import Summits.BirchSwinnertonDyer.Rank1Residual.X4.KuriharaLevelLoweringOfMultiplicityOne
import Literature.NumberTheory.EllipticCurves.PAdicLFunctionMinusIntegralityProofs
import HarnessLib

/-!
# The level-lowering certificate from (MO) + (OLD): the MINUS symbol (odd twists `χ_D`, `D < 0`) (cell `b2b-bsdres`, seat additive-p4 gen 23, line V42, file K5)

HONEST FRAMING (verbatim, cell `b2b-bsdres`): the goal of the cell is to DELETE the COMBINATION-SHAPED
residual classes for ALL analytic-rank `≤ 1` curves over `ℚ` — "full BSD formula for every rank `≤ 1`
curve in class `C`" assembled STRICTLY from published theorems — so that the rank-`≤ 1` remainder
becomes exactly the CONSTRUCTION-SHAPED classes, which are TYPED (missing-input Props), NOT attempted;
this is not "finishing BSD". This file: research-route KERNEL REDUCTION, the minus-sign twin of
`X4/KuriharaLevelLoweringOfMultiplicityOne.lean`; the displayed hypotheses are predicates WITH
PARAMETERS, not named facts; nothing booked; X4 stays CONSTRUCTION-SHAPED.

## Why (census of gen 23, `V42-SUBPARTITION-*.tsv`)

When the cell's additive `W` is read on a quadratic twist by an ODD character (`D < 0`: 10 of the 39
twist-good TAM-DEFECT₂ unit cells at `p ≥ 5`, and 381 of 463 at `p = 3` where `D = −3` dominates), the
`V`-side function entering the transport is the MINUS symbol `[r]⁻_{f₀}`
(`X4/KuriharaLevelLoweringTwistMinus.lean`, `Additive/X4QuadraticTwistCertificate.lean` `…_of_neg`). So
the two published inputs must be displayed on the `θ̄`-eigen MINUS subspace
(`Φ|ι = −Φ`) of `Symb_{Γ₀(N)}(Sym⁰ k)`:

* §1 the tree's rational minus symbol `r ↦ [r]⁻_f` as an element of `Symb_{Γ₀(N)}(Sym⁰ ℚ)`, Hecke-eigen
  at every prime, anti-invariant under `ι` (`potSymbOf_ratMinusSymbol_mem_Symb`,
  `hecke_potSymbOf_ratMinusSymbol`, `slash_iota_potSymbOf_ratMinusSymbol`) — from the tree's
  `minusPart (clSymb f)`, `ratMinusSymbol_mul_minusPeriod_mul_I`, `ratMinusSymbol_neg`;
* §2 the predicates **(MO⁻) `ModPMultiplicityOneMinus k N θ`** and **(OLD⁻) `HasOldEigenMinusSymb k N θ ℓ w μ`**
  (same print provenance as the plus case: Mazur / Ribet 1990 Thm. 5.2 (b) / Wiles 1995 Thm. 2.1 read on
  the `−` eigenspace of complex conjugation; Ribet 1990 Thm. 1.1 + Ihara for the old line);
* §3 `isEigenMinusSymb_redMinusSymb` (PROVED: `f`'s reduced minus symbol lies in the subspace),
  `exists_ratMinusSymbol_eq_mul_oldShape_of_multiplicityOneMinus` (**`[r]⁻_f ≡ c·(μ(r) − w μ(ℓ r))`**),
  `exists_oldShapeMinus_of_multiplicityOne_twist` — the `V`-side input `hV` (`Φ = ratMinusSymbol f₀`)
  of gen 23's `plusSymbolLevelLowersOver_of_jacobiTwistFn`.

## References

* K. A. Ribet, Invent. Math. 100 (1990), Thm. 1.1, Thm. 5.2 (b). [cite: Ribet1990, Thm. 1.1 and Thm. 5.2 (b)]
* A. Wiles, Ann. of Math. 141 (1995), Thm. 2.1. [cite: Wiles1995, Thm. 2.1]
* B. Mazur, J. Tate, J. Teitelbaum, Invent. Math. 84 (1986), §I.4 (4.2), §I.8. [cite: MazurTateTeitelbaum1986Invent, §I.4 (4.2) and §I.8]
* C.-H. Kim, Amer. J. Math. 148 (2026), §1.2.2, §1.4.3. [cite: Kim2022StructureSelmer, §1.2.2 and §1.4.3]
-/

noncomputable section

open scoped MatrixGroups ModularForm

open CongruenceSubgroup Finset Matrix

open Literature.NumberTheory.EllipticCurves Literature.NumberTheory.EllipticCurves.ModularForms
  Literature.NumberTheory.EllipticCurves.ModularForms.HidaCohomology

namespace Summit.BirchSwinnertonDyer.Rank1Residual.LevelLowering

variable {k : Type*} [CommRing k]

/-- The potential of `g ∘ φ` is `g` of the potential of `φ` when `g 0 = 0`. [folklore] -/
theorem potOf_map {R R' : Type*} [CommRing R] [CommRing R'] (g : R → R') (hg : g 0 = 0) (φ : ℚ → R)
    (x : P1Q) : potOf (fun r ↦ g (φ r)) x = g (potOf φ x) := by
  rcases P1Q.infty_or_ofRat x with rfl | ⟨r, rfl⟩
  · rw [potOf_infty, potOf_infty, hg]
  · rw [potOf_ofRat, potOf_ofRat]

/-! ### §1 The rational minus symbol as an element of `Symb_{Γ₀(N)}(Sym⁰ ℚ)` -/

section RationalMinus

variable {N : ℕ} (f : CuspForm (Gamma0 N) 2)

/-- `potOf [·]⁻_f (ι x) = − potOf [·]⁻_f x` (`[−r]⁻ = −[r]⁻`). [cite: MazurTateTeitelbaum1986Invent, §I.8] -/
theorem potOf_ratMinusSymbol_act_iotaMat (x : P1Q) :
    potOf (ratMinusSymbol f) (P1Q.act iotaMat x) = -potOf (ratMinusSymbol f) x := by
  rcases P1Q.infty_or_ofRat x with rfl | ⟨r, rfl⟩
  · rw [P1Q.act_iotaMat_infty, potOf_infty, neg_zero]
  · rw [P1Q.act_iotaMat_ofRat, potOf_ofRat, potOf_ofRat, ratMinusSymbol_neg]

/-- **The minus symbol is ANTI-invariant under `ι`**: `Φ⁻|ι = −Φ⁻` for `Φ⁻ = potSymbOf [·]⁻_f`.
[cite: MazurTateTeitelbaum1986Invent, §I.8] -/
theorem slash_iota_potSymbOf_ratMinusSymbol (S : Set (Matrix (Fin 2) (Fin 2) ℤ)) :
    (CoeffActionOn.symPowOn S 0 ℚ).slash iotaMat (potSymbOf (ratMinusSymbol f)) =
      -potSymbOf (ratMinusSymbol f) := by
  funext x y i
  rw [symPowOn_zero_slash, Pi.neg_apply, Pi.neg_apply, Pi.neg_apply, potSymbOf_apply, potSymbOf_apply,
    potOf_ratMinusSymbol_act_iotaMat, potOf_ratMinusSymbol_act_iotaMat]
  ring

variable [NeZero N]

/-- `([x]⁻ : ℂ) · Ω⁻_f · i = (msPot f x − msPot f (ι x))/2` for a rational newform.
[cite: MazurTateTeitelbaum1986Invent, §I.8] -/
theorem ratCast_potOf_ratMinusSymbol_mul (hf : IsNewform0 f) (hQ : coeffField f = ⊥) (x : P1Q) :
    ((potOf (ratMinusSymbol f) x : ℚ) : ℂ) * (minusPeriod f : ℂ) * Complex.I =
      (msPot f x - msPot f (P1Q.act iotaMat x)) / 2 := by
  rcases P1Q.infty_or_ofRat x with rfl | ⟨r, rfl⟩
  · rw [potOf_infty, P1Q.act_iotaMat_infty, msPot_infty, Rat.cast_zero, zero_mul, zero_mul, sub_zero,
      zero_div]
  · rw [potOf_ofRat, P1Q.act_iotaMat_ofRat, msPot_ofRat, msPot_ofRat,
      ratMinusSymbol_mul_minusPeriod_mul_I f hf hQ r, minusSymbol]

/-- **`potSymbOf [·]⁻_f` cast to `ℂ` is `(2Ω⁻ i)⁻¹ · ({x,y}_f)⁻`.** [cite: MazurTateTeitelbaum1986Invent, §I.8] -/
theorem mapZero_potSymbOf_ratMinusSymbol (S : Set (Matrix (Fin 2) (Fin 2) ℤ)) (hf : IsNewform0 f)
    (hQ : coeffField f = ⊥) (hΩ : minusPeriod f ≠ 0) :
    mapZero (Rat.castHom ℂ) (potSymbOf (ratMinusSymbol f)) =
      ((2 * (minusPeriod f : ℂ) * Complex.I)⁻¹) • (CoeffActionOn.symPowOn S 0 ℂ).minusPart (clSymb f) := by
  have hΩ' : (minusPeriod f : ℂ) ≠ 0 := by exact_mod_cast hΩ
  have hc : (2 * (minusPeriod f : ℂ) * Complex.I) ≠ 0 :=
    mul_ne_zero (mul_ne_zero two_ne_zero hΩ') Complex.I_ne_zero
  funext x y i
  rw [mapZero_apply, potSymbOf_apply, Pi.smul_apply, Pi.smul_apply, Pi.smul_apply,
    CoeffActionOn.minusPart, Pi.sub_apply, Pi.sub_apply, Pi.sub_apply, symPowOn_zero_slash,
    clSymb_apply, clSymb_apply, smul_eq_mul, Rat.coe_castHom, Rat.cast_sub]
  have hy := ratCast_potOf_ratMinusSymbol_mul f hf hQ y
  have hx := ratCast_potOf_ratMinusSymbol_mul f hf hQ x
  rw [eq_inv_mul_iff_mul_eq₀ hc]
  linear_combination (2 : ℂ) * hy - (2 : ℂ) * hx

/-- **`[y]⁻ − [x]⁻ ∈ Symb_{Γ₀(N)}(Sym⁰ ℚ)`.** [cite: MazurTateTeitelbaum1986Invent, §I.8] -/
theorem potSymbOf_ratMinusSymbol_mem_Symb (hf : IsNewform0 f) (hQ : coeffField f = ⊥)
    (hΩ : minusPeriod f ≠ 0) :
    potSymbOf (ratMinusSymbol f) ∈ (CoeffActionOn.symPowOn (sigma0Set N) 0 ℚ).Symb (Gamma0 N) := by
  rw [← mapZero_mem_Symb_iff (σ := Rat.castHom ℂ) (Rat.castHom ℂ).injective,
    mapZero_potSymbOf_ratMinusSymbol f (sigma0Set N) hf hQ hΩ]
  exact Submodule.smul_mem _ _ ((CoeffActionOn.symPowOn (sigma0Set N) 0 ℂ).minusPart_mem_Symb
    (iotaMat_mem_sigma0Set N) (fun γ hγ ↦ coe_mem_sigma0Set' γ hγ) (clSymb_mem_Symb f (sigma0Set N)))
_____
To do: Return exactly the leading lines of the listing, stopping after the line in which "becomes exactly the" occurs.

Answer space:
import Summits.BirchSwinnertonDyer.Rank1Residual.X4.KuriharaLevelLoweringOfMultiplicityOne
import Literature.NumberTheory.EllipticCurves.PAdicLFunctionMinusIntegralityProofs
import HarnessLib

/-!
# The level-lowering certificate from (MO) + (OLD): the MINUS symbol (odd twists `χ_D`, `D < 0`) (cell `b2b-bsdres`, seat additive-p4 gen 23, line V42, file K5)

HONEST FRAMING (verbatim, cell `b2b-bsdres`): the goal of the cell is to DELETE the COMBINATION-SHAPED
residual classes for ALL analytic-rank `≤ 1` curves over `ℚ` — "full BSD formula for every rank `≤ 1`
curve in class `C`" assembled STRICTLY from published theorems — so that the rank-`≤ 1` remainder
becomes exactly the CONSTRUCTION-SHAPED classes, which are TYPED (missing-input Props), NOT attempted;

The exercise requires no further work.